The constraint on the covariance is only required to provide a uniform meaning for the bandwidth of the kernel.

If the domain of the density estimation is bounded to the interval $[L,U]$, the density is then estimated with:

\[f(x) \triangleq \frac{1}{hW} \sum_{i=1}^n \frac{w_i}{\lambda_i} \hat{K}(x;X,\lambda_i h,L,U)\]

where $\hat{K}$ is a modified kernel that depends on the exact method used. Currently, only 1D KDE supports bounded domains.

Kernel Density Estimation Methods¶

class pyqt_fit.kde.KDE1D(xdata, **kwords)[source]¶

Perform a kernel based density estimation in 1D, possibly on a bounded domain $[L,U]$.

Parameters:	data (ndarray) – 1D array with the data points kwords (dict) – setting attributes at construction time. Any named argument will be equivalent to setting the property after the fact. For example: >>> xs = [1,2,3] >>> k = KDE1D(xs, lower=0) will be equivalent to: >>> k = KDE1D(xs) >>> k.lower = 0

The calculation is separated in three parts:

The kernel (kernel)

The bandwidth or covariance estimation (bandwidth, covariance)
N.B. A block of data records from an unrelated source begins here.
open Classical in
/-- The set of (lower-left corners of) global join plaquettes of `P(χ)` (`GJ_φ`; a corner of a join
plaquette is a vertex, so filtering over `verts` loses nothing). [cite: Hammond2015SAPJoining, Definition 4.4] -/
def gjoins (n : ℕ) (χ : ℕ → Site 2) : Finset (Site 2) := (verts n χ).filter (IsGlobalJoin n χ)

/-- RARITY-side mass of the ledger at scale `i`: over the targets of the join (shifted index
`n ∈ B_{i+1}`, i.e. classes of walk length `n - 17`), the number of global join plaquettes times the
class weight: `U_i = Σ_{n ∈ B_{i+1}, n ≥ 17} Σ_{χ ∈ lexRooted (n-17)} |gjoins| · x_c^{n-17+1}`.
[cite: Hammond2015SAPJoining, Proposition 4.5] -/
def Urar (i : ℕ) : ℝ :=
  ∑ n ∈ block (i + 1), if joinShift ≤ n then
    ∑ χ ∈ lexRooted (n - joinShift),
      ((gjoins (n - joinShift) χ).card : ℝ) * criticalFugacity ^ (n - joinShift + 1) else 0

/-! ## Elementary API -/

/-- Membership in `lexRooted`. [folklore] -/
theorem mem_lexRooted {n : ℕ} {χ : ℕ → Site 2} :
    χ ∈ lexRooted n ↔ χ ∈ Zd.sawFun 2 n e₀ ∧ ∀ m ≤ n, LexPos (χ m) := by
  classical
  exact Finset.mem_filter

/-- Lex-rooted polygons are rooted polygons. [folklore] -/
theorem lexRooted_subset (n : ℕ) : lexRooted n ⊆ Zd.sawFun 2 n e₀ := fun _ h => (mem_lexRooted.1 h).1

/-- All vertices of a lex-rooted polygon have nonnegative ordinate. [folklore] -/
theorem apply_one_nonneg_of_mem_lexRooted {n : ℕ} {χ : ℕ → Site 2} (h : χ ∈ lexRooted n) {m : ℕ}
    (hm : m ≤ n) : 0 ≤ χ m 1 := by
  rcases (mem_lexRooted.1 h).2 m hm with h1 | ⟨h1, -⟩
  · exact h1.le
  · exact h1.ge

/-- Class masses are nonnegative (registered infrastructure sub-goal of the programme, carried by
this shared definitions file). [folklore] -/
theorem cterm_nonneg : ∀ n : ℕ, 0 ≤ cterm n := fun n =>
  mul_nonneg (Nat.cast_nonneg _) (pow_nonneg criticalFugacity_pos_lt_one'.1.le (n + 1))

/-- The shifted sequence is nonnegative. [folklore] -/
theorem jterm_nonneg (n : ℕ) : 0 ≤ jterm n := by
  unfold jterm
  split_ifs
  · exact cterm_nonneg _
  · exact le_rfl

/-- Unfolding `jterm` above the shift. [folklore] -/
theorem jterm_of_le {n : ℕ} (h : joinShift ≤ n) : jterm n = cterm (n - joinShift) := by
  rw [jterm, if_pos h]

/-- Unfolding `jterm` below the shift. [folklore] -/
theorem jterm_of_lt {n : ℕ} (h : n < joinShift) : jterm n = 0 := by
  rw [jterm, if_neg (not_le.2 h)]

/-- The rarity-side masses are nonnegative. [folklore] -/
theorem Urar_nonneg (i : ℕ) : 0 ≤ Urar i := by
  refine Finset.sum_nonneg fun n _ => ?_
  split_ifs
  · exact Finset.sum_nonneg fun χ _ =>
      mul_nonneg (Nat.cast_nonneg _) (pow_nonneg criticalFugacity_pos_lt_one'.1.le _)
  · exact le_rfl

/-- Membership in `gjoins`. [folklore] -/
theorem mem_gjoins {n : ℕ} {χ : ℕ → Site 2} {q : Site 2} :
    q ∈ gjoins n χ ↔ q ∈ verts n χ ∧ IsGlobalJoin n χ q := by
  classical
  exact Finset.mem_filter

/-- Every rightmost vertex lies weakly below the tip row. [folklore] -/
theorem le_tipRow {n : ℕ} {χ : ℕ → Site 2} {v : Site 2} (hv : v ∈ rightCol n χ) : v 1 ≤ tipRow n χ := by
  unfold tipRow
  exact Finset.le_max' _ _ (Finset.mem_image_of_mem (fun w : Site 2 => w 1) hv)

/-- The tip row is the ordinate of a rightmost vertex. [folklore] -/
theorem exists_eq_tipRow (n : ℕ) (χ : ℕ → Site 2) : ∃ v ∈ rightCol n χ, v 1 = tipRow n χ := by
  obtain ⟨v, hv, h⟩ := Finset.mem_image.1
    (Finset.max'_mem ((rightCol n χ).image fun w : Site 2 => w 1) ((rightCol_nonempty n χ).image _))
  exact ⟨v, hv, h⟩

/-- Every rightmost vertex lies weakly above the row of `ES`. [folklore] -/
theorem esRow_le {n : ℕ} {χ : ℕ → Site 2} {v : Site 2} (hv : v ∈ rightCol n χ) : esRow n χ ≤ v 1 := by
  unfold esRow
  exact Finset.min'_le _ _ (Finset.mem_image_of_mem (fun w : Site 2 => w 1) hv)

/-- The row of `ES` is the ordinate of a rightmost vertex. [folklore] -/
theorem exists_eq_esRow (n : ℕ) (χ : ℕ → Site 2) : ∃ v ∈ rightCol n χ, v 1 = esRow n χ := by
  obtain ⟨v, hv, h⟩ := Finset.mem_image.1
    (Finset.min'_mem ((rightCol n χ).image fun w : Site 2 => w 1) ((rightCol_nonempty n χ).image _))
  exact ⟨v, hv, h⟩

end Summit.CriticalPhenomena.SAWScalingLimit.Theorems.CriticalBubbleBound.Join

end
The estimation method (method)

__call__(points, out=None)[source]¶

This method is an alias for BoundedKDE1D.evaluate()

bandwidth[source]¶

Bandwidth of the kernel. Can be set either as a fixed value or using a bandwidth calculator, that is a function of signature w(xdata) that returns a single value.

Note

A ndarray with a single value will be converted to a floating point value.

cdf_grid(N=None, cut=None)[source]¶

Compute the cdf from the lower bound to the points given as argument.

closed[source]¶

Returns true if the density domain is closed (i.e. lower and upper are both finite)

copy()[source]¶

Shallow copy of the KDE object

covariance[source]¶

Covariance of the gaussian kernel. Can be set either as a fixed value or using a bandwidth calculator, that is a function of signature w(xdata) that returns a single value.

Note

A ndarray with a single value will be converted to a floating point value.
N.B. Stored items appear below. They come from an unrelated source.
import Summits.QuantumFields.YangMills.Theorems.WeakCouplingRatesColdBoxChartDict
import Summits.QuantumFields.YangMills.Theorems.WeakCouplingRatesColdBoxChartProduct

/-!
# Crux `BulkDominatesColdBoxW` (stmt-QuantumFields-19609), expansion stubs with a boundary datum: the INVERSE gnomonic chart — every `SU(2)`
# element of positive trace is a chart point `P(1, v)`, with `|v|² ≤ 2·cost` when the cost is `≤ ½`

The one-scale expansion with a crude-good datum writes the (gauge-fixed, small) exterior links of the datum as chart points `gnomonicChart (ϑ_e)`
(critic's STUB-PLAN for `stub_goodBoundaryCovStable`, helper H-T0, «inverse gnomonic chart is ABSENT from the tree»; census v4 trunk R4 written
for an exterior datum within `r` of `1`).  This file supplies it:

* `gnomonicChart_coordsOf` — for `U ∈ SU(2)` with `0 < Re tr U`, the explicit coordinates `v = im(q)/re(q)` (`q = su2Quat U`) satisfy
  `gnomonicChart v = U` (`quatToSU2_smul`, `quatToSU2_su2Quat`);
* `exists_gnomonicChart_eq_of_trace_pos` — existence form;
* `exists_gnomonicChart_eq_of_cost_le_half` — if the single-link cost `2 − Re tr U ≤ ½` then `U = gnomonicChart v` with `Σ_c v_c² ≤ 2(2 − Re tr U)`
  (`sum_sq_le_two_mul_cost`), the form in which the datum's chart coordinates inherit the crude-good/collar smallness;
* `gnomonicChart_injective` — the coordinates are unique.

Fleet seat `ym-spine-20043-p1` (g3; work split with the line lead `ym-wcr-19609-p1`).  No sorry, standard axioms, no new definition, no named-fact
hypothesis.  NOT a claim about the mass gap.
-/

set_option autoImplicit false

noncomputable section

open Quaternion Finset
open Literature.MathematicalPhysics.QuantumLattice
open Literature.MathematicalPhysics.QuantumFieldTheory

namespace Summit.QuantumFields.YangMills.Theorems.WeakCouplingRates

/-- **Explicit inverse chart**: for `U ∈ SU(2)` with `0 < Re tr U` and `q = su2Quat U`, the coordinates `v = (q.imI, q.imJ, q.imK)/q.re`
satisfy `gnomonicChart v = U`. -/
theorem gnomonicChart_coordsOf (U : Matrix.specialUnitaryGroup (Fin 2) ℂ) (hU : 0 < ((U : Matrix (Fin 2) (Fin 2) ℂ).trace).re) :
    gnomonicChart ![(su2Quat U).imI / (su2Quat U).re, (su2Quat U).imJ / (su2Quat U).re, (su2Quat U).imK / (su2Quat U).re] = U := by
  set q := su2Quat U with hq
  have hre : 0 < q.re := by
    -- `Re tr U = 2·re(su2Quat U)` (also `…NE7b.SU2QuaternionBridge.re_trace_su2_eq_two_mul_re` in the BalabanUV tree)
    have h : ((U : Matrix (Fin 2) (Fin 2) ℂ).trace).re = 2 * q.re := by
      rw [hq, ← quatMatrix_su2Quat U, trace_quatMatrix_re]
    linarith
  have hg : gnomonicQuat ![q.imI / q.re, q.imJ / q.re, q.imK / q.re] = q.re⁻¹ • q := by
    ext <;> simp [gnomonicQuat, Quaternion.re_smul, Quaternion.imI_smul, Quaternion.imJ_smul, Quaternion.imK_smul,
      div_eq_inv_mul, hre.ne']
  rw [gnomonicChart, hg, quatToSU2_smul (inv_pos.2 hre), hq, quatToSU2_su2Quat]

/-- **Every `SU(2)` element of positive trace is a gnomonic chart point.** -/
theorem exists_gnomonicChart_eq_of_trace_pos (U : Matrix.specialUnitaryGroup (Fin 2) ℂ)
    (hU : 0 < ((U : Matrix (Fin 2) (Fin 2) ℂ).trace).re) : ∃ v : Fin 3 → ℝ, gnomonicChart v = U :=
  ⟨_, gnomonicChart_coordsOf U hU⟩

/-- **Inverse chart with size control**: if the single-link Wilson cost of `U ∈ SU(2)` is at most `½`, then `U = gnomonicChart v` with
`Σ_c v_c² ≤ 2·(2 − Re tr U)`. -/
theorem exists_gnomonicChart_eq_of_cost_le_half (U : Matrix.specialUnitaryGroup (Fin 2) ℂ)
    (hc : 2 - ((U : Matrix (Fin 2) (Fin 2) ℂ).trace).re ≤ 1 / 2) :
    ∃ v : Fin 3 → ℝ, gnomonicChart v = U ∧ ∑ c, v c ^ 2 ≤ 2 * (2 - ((U : Matrix (Fin 2) (Fin 2) ℂ).trace).re) := by
  have hU : 0 < ((U : Matrix (Fin 2) (Fin 2) ℂ).trace).re := by linarith
  obtain ⟨v, hv⟩ := exists_gnomonicChart_eq_of_trace_pos U hU
  refine ⟨v, hv, ?_⟩
  have h := sum_sq_le_two_mul_cost (v := v) (by rw [← gnomonicChart, hv]; exact hc)
  rw [← gnomonicChart, hv] at h
  exact h

/-- **Uniform form for an edge field**: if every link of `U` on a set of edges `S` has cost `≤ c ≤ ½`, there is a chart field `v` with
`U e = gnomonicChart (v e)` and `Σ_c (v e)_c² ≤ 2c` on `S` (and `v e = 0` off `S`). -/
theorem exists_chart_field_of_cost_le {ι : Type*} (S : Set ι) [DecidablePred (· ∈ S)]
    (U : ι → Matrix.specialUnitaryGroup (Fin 2) ℂ) {c : ℝ} (hc : c ≤ 1 / 2)
    (hU : ∀ e ∈ S, 2 - ((U e : Matrix (Fin 2) (Fin 2) ℂ).trace).re ≤ c) :
    ∃ v : ι → (Fin 3 → ℝ), (∀ e ∈ S, gnomonicChart (v e) = U e ∧ ∑ k, v e k ^ 2 ≤ 2 * c) ∧ ∀ e ∉ S, v e = 0 := by
  classical
  have hex : ∀ e ∈ S, ∃ w : Fin 3 → ℝ, gnomonicChart w = U e ∧ ∑ k, w k ^ 2 ≤ 2 * c := by
    intro e he
    obtain ⟨w, hw, hs⟩ := exists_gnomonicChart_eq_of_cost_le_half (U e) ((hU e he).trans hc)
    exact ⟨w, hw, hs.trans (by linarith [hU e he])⟩
  refine ⟨fun e => if he : e ∈ S then (hex e he).choose else 0, fun e he => ?_, fun e he => by simp [he]⟩
  simp only [he, dif_pos]
  exact (hex e he).choose_spec

/-- The gnomonic chart is injective. -/
theorem gnomonicChart_injective : Function.Injective gnomonicChart := by
  intro v w h
  have hq : ∀ u : Fin 3 → ℝ, su2Quat (gnomonicChart u) = ‖gnomonicQuat u‖⁻¹ • gnomonicQuat u := fun u =>
    Balaban1983to89.T4HaarSU2Translate.su2Quat_quatToSU2 (gnomonicQuat_ne_zero u)
  have h1 := hq v
  have h2 := hq w
  rw [h] at h1
  rw [h1] at h2
  -- compare real parts to identify the scalars, then the imaginary parts
  have hre : ‖gnomonicQuat w‖⁻¹ = ‖gnomonicQuat v‖⁻¹ := by
    have := congrArg (fun x : ℍ => x.re) h2
    simpa [gnomonicQuat, Quaternion.re_smul] using this.symm
  rw [hre] at h2
  have hpos : 0 < ‖gnomonicQuat v‖⁻¹ := inv_pos.2 (norm_gnomonicQuat_pos v)
  have h3 : gnomonicQuat v = gnomonicQuat w := smul_right_injective ℍ hpos.ne' h2
  funext i
  have hI := congrArg (fun x : ℍ => x.imI) h3
  have hJ := congrArg (fun x : ℍ => x.imJ) h3
  have hK := congrArg (fun x : ℍ => x.imK) h3
  simp only [gnomonicQuat] at hI hJ hK
  fin_cases i
  · exact hI
  · exact hJ
  · exact hK

end Summit.QuantumFields.YangMills.Theorems.WeakCouplingRates

end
evaluate(points, out=None)[source]¶

Compute the PDF of the distribution on the set of points points

fit()[source]¶

Compute the various parameters needed by the kde method

grid(N=None, cut=None)[source]¶

Evaluate the density on a grid of N points spanning the whole dataset.

Returns:	a tuple with the mesh on which the density is evaluated and the density itself

icdf_grid(N=None, cut=None)[source]¶

Compute the inverse cumulative distribution (quantile) function on a grid.

kernel[source]¶

Kernel object. This must be an object modeled on pyqt_fit.kernels.Kernel1D. It is recommended to inherit this class to provide numerical approximation for all methods.
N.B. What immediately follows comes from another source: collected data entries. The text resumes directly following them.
import Literature.NumberTheory.EllipticCurves.RealLatticePeriodDiscrProofs
import Mathlib.Analysis.Calculus.Deriv.Inverse
import Mathlib.Topology.Order.MonotoneContinuity
import HarnessLib

/-!
# The inverse of `℘` on the real half-period of a real lattice

Helper file for the support item `EllipticAreaIdentity` of route `MultivaluedCoV`
(`Summits/KontsevichZagierPeriods/KontsevichZagierPeriods/Theses/MultivaluedCoV.lean`).

For a real lattice `Λ` (Mathlib `PeriodPair` `L`, `L.IsReal`) with least positive real period
`Ω₀` and `e₁ = ℘(Ω₀/2)`, the function `t ↦ ℘(t)` decreases strictly from `+∞` to `e₁` on
`(0, Ω₀/2]` (tree: `PeriodPair.IsReal.strictAntiOn_weierstrassPRe`,
`PeriodPair.IsReal.image_weierstrassPRe_Ioo`; Lawden, *Elliptic Functions and Applications*,
§6.11). We package its inverse `a : (e₁, ∞) → (0, Ω₀/2)` ("`u = ℘⁻¹(x)` on the real segment")
as an existence statement (`exists_inverse_weierstrassPRe`, no new definition): `a` takes values in
`(0, Ω₀/2)`, `℘(a(x)) = x`, `a(℘(t)) = t`, and
`a'(x) = 1/℘'(a(x)) = −1/√(4x³ − g₂x − g₃)` (`℘'² = 4℘³ − g₂℘ − g₃`, `℘' < 0` on `(0, Ω₀/2)`),
i.e. `du = −dx/√f(x)` — the substitution behind `∫_{e₁}^∞ dx/√f = Ω₀/2` (Lawden (6.12.4)).

## References
* D. F. Lawden, *Elliptic Functions and Applications*, Springer 1989, §§6.11–6.12.
-/

noncomputable section

open scoped Topology PeriodPair
open Complex Set Filter

namespace Summit.KontsevichZagierPeriods.MultivaluedCoV.EllipticArea

variable {L : PeriodPair}

/-- On `(0, Ω₀/2)`, `℘' = −√(4℘³ − g₂℘ − g₃)` for a real lattice (`℘'² = f(℘)`, `℘' < 0`). -/
theorem derivWeierstrassPRe_eq_neg_sqrt (h : L.IsReal) {t : ℝ} (ht0 : 0 < t)
    (ht1 : t < L.minRealPeriod / 2) :
    L.derivWeierstrassPRe t =
      -Real.sqrt (4 * L.weierstrassPRe t ^ 3 - L.g₂.re * L.weierstrassPRe t - L.g₃.re) := by
  have hΩ := h.minRealPeriod_pos
  have hnot : (t : ℂ) ∉ L.lattice := h.ofReal_notMem_lattice ht0 (by linarith)
  rw [← h.derivWeierstrassPRe_sq hnot, Real.sqrt_sq_eq_abs,
    abs_of_neg (h.derivWeierstrassPRe_neg ht0 ht1), neg_neg]

/-- **The inverse of `℘` on the real half-period.** For a real lattice with `e₁ = ℘(Ω₀/2)` there
is `a : ℝ → ℝ` with, for every `x > e₁`: `a x ∈ (0, Ω₀/2)`, `℘(a x) = x`, and
`a'(x) = −(√(4x³ − g₂x − g₃))⁻¹`; moreover `a(℘ t) = t` for `t ∈ (0, Ω₀/2)`.
(Lawden §6.11–6.12: `u = ∫_x^∞ dx/√f`, `x = ℘(u)`.) -/
theorem exists_inverse_weierstrassPRe (h : L.IsReal) :
    ∃ a : ℝ → ℝ,
      (∀ x, L.weierstrassPRe (L.minRealPeriod / 2) < x →
        a x ∈ Ioo 0 (L.minRealPeriod / 2) ∧ L.weierstrassPRe (a x) = x) ∧
      (∀ t ∈ Ioo 0 (L.minRealPeriod / 2), a (L.weierstrassPRe t) = t) ∧
      (∀ x, L.weierstrassPRe (L.minRealPeriod / 2) < x →
        HasDerivAt a (-(Real.sqrt (4 * x ^ 3 - L.g₂.re * x - L.g₃.re))⁻¹) x) := by
  set Ω := L.minRealPeriod with hΩdef
  set p := L.weierstrassPRe with hp
  set e₁ := p (Ω / 2) with he₁
  set S : Set ℝ := Ioo 0 (Ω / 2) with hS
  have hΩ : 0 < Ω := h.minRealPeriod_pos
  have hanti : StrictAntiOn p (Ioc 0 (Ω / 2)) := h.strictAntiOn_weierstrassPRe
  have hinj : InjOn p S := hanti.injOn.mono Ioo_subset_Ioc_self
  have himage : p '' S = Ioi e₁ := h.image_weierstrassPRe_Ioo
  set a : ℝ → ℝ := Function.invFunOn p S with ha
  have hex : ∀ x, e₁ < x → ∃ t ∈ S, p t = x := fun x hx => by
    have : x ∈ p '' S := by rw [himage]; exact hx
    exact this
  have h1 : ∀ x, e₁ < x → a x ∈ S ∧ p (a x) = x := fun x hx =>
    Function.invFunOn_pos (hex x hx)
  have h2 : ∀ t ∈ S, a (p t) = t := fun t ht => hinj.leftInvOn_invFunOn ht
  -- `a` is strictly decreasing on `(e₁, ∞)`
  have hmono : StrictMonoOn (fun x => -a x) (Ioi e₁) := by
    intro x hx y hy hxy
    simp only [neg_lt_neg_iff]
    by_contra hle
    push Not at hle
    have hax := h1 x hx
    have hay := h1 y hy
    have : p (a y) ≤ p (a x) := hanti.antitoneOn (Ioo_subset_Ioc_self hax.1)
      (Ioo_subset_Ioc_self hay.1) hle
    rw [hax.2, hay.2] at this
    exact absurd hxy (not_lt.mpr this)
  -- hence continuous there
  have hcont : ∀ x, e₁ < x → ContinuousAt a x := by
    intro x hx
    have hax := h1 x hx
    have hc : ContinuousAt (fun x => -a x) x := by
      refine hmono.continuousAt_of_image_mem_nhds (Ioi_mem_nhds hx) ?_
      have hsub : Ioo (-(Ω / 2)) 0 ⊆ (fun x => -a x) '' Ioi e₁ := by
        intro u hu
        have htS : -u ∈ S := ⟨by linarith [hu.2], by linarith [hu.1]⟩
        refine ⟨p (-u), ?_, ?_⟩
        · have : p (-u) ∈ p '' S := ⟨-u, htS, rfl⟩
          rw [himage] at this
          exact this
        · simp only [h2 (-u) htS, neg_neg]
      exact mem_of_superset (Ioo_mem_nhds (by linarith [hax.1.2]) (by linarith [hax.1.1])) hsub
    have h3 : a = fun y => -(-a y) := by funext y; simp
    rw [h3]
    exact hc.neg
  refine ⟨a, h1, h2, fun x hx => ?_⟩
  have hax := h1 x hx
  have hnot : ((a x : ℝ) : ℂ) ∉ L.lattice := h.ofReal_notMem_lattice hax.1.1 (by linarith [hax.1.2])
  have hder : HasDerivAt p (L.derivWeierstrassPRe (a x)) (a x) :=
    PeriodPair.hasDerivAt_weierstrassPRe hnot
  have hne : L.derivWeierstrassPRe (a x) ≠ 0 := (h.derivWeierstrassPRe_neg hax.1.1 hax.1.2).ne
  have hev : ∀ᶠ y in 𝓝 x, p (a y) = y := by
    filter_upwards [Ioi_mem_nhds hx] with y hy using (h1 y hy).2
  have hinv := hder.of_local_left_inverse (hcont x hx) hne hev
  have hpa : L.weierstrassPRe (a x) = x := hax.2
  rw [derivWeierstrassPRe_eq_neg_sqrt h hax.1.1 hax.1.2, hpa] at hinv
  simpa [inv_neg] using hinv

/-- The inverse of `℘` on the real half-period, complex form: for `x > e₁ = ℘(Ω₀/2)`,
`℘(a x) = x` and `℘'(a x) = −√(4x³ − g₂x − g₃)` as complex numbers, `a x ∈ (0, Ω₀/2)`,
`a'(x) = −1/√(4x³ − g₂x − g₃)`, and `a(℘ t) = t` on `(0, Ω₀/2)`. -/
theorem exists_inverse_weierstrassP_real (h : L.IsReal) :
    ∃ a : ℝ → ℝ,
      (∀ x, L.weierstrassPRe (L.minRealPeriod / 2) < x →
        a x ∈ Ioo 0 (L.minRealPeriod / 2) ∧ ℘[L] (a x) = x ∧
          ℘'[L] (a x) = -(Real.sqrt (4 * x ^ 3 - L.g₂.re * x - L.g₃.re) : ℝ)) ∧
      (∀ t ∈ Ioo 0 (L.minRealPeriod / 2), a ((℘[L] t).re) = t) ∧
      (∀ x, L.weierstrassPRe (L.minRealPeriod / 2) < x →
        HasDerivAt a (-(Real.sqrt (4 * x ^ 3 - L.g₂.re * x - L.g₃.re))⁻¹) x) := by
  obtain ⟨a, h1, h2, h3⟩ := exists_inverse_weierstrassPRe h
  refine ⟨a, fun x hx => ⟨(h1 x hx).1, ?_, ?_⟩, fun t ht => h2 t ht, h3⟩
  · rw [← h.ofReal_weierstrassPRe, (h1 x hx).2]
  · rw [← h.ofReal_derivWeierstrassPRe, derivWeierstrassPRe_eq_neg_sqrt h (h1 x hx).1.1
      (h1 x hx).1.2, (h1 x hx).2, Complex.ofReal_neg]

/-- **The inverse of `℘` on the imaginary half-period** of a real lattice `Λ`, through the rotated
real lattice `iΛ` (`℘_Λ(iu) = −℘_{iΛ}(u)`, `℘'_Λ(iu) = i℘'_{iΛ}(u)`, `g₂(iΛ) = g₂`,
`g₃(iΛ) = −g₃`; Lawden (6.10.11)–(6.10.14)): with `Ω₀'` the least positive real period of `iΛ`
and `e₃ = ℘_Λ(iΩ₀'/2) = −℘_{iΛ}(Ω₀'/2)`, there is `c : ℝ → ℝ` with, for every `t < e₃`:
`c t ∈ (0, Ω₀'/2)`, `℘_Λ(i c t) = t`, `℘'_Λ(i c t) = −i√(−(4t³ − g₂t − g₃))` and
`c'(t) = 1/√(−(4t³ − g₂t − g₃))`; moreover `c(℘_Λ(iu)) = u` for `u ∈ (0, Ω₀'/2)`. -/
theorem exists_inverse_weierstrassP_imag (h : L.IsReal) :
    ∃ c : ℝ → ℝ,
      (∀ t, t < -(L.mulLeft I I_ne_zero).weierstrassPRe
          ((L.mulLeft I I_ne_zero).minRealPeriod / 2) →
        c t ∈ Ioo 0 ((L.mulLeft I I_ne_zero).minRealPeriod / 2) ∧ ℘[L] (I * c t) = t ∧
          ℘'[L] (I * c t) = -I * (Real.sqrt (-(4 * t ^ 3 - L.g₂.re * t - L.g₃.re)) : ℝ)) ∧
      (∀ u ∈ Ioo 0 ((L.mulLeft I I_ne_zero).minRealPeriod / 2), c ((℘[L] (I * u)).re) = u) ∧
      (∀ t, t < -(L.mulLeft I I_ne_zero).weierstrassPRe
          ((L.mulLeft I I_ne_zero).minRealPeriod / 2) →
        HasDerivAt c (Real.sqrt (-(4 * t ^ 3 - L.g₂.re * t - L.g₃.re)))⁻¹ t) := by
  set L' := L.mulLeft I I_ne_zero with hL'
  have h' : L'.IsReal := h.mulLeft_I
  have hg₂ : L'.g₂.re = L.g₂.re := by rw [hL', PeriodPair.g₂_mulLeft_I]
  have hg₃ : L'.g₃.re = -L.g₃.re := by rw [hL', PeriodPair.g₃_mulLeft_I, Complex.neg_re]
  obtain ⟨a, h1, h2, h3⟩ := exists_inverse_weierstrassP_real h'
  have hcubic : ∀ t : ℝ, 4 * (-t) ^ 3 - L'.g₂.re * (-t) - L'.g₃.re =
      -(4 * t ^ 3 - L.g₂.re * t - L.g₃.re) := fun t => by rw [hg₂, hg₃]; ring
  refine ⟨fun t => a (-t), fun t ht => ?_, fun u hu => ?_, fun t ht => ?_⟩
  · have hlt : L'.weierstrassPRe (L'.minRealPeriod / 2) < -t := by linarith
    obtain ⟨hmem, hP, hP'⟩ := h1 (-t) hlt
    refine ⟨hmem, ?_, ?_⟩
    · rw [PeriodPair.weierstrassP_I_mul, ← hL', hP]
      push_cast
      ring
    · rw [PeriodPair.derivWeierstrassP_I_mul, ← hL', hP', hcubic]
      ring
  · have : (℘[L] (I * u)).re = -(℘[L'] u).re := by
      rw [PeriodPair.weierstrassP_I_mul, ← hL', Complex.neg_re]
    simp only [this, neg_neg]
    exact h2 u hu
  · have hlt : L'.weierstrassPRe (L'.minRealPeriod / 2) < -t := by linarith
    have hd : HasDerivAt (fun s => a (-s))
        (-(Real.sqrt (4 * (-t) ^ 3 - L'.g₂.re * (-t) - L'.g₃.re))⁻¹ * -1) t :=
      (h3 (-t) hlt).comp t (hasDerivAt_neg t)
    rw [hcubic] at hd
    simpa using hd

end Summit.KontsevichZagierPeriods.MultivaluedCoV.EllipticArea

end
By default, the kernel is an instance of pyqt_fit.kernels.normal_kernel1d

lambdas[source]¶

Scaling of the bandwidth, per data point. It can be either a single value or an array with one value per data point.

When deleted, the lamndas are reset to 1.

lower[source]¶

Lower bound of the density domain. If deleted, becomes set to$-\infty$

method[source]¶

Select the method to use. The method should be an object modeled on pyqt_fit.kde_methods.KDE1DMethod, and it is recommended to inherit the model.

Available methods in the pyqt_fit.kde_methods sub-module.

Default:	pyqt_fit.kde_methods.default_method

upper[source]¶

Upper bound of the density domain. If deleted, becomes set to$\infty$

weights[source]¶

Weigths associated to each data point. It can be either a single value, or an array with a value per data point. If a single value is provided, the weights will always be set to 1.

Bandwidth Estimation Methods¶

pyqt_fit.kde.variance_bandwidth(factor, xdata)¶

Returns the covariance matrix:

\[\mathcal{C} = \tau^2 cov(X)\]

where $\tau$ is a correcting factor that depends on the method.

pyqt_fit.kde.silverman_covariance(xdata, model=None)¶

The Silverman bandwidth is defined as a variance bandwidth with factor:

\[\tau = \left( n \frac{d+2}{4} \right)^\frac{-1}{d+4}\]

pyqt_fit.kde.scotts_covariance(xdata, model=None)¶

The Scotts bandwidth is defined as a variance bandwidth with factor:

\[\tau = n^\frac{-1}{d+4}\]

pyqt_fit.kde.botev_bandwidth(N=None, **kword)¶

Implementation of the KDE bandwidth selection method outline in:

Z. I. Botev, J. F. Grotowski, and D. P. Kroese. Kernel density estimation via diffusion. The Annals of Statistics, 38(5):2916-2957, 2010.

Based on the implementation of Daniel B. Smith, PhD.

The object is a callable returning the bandwidth for a 1D kernel.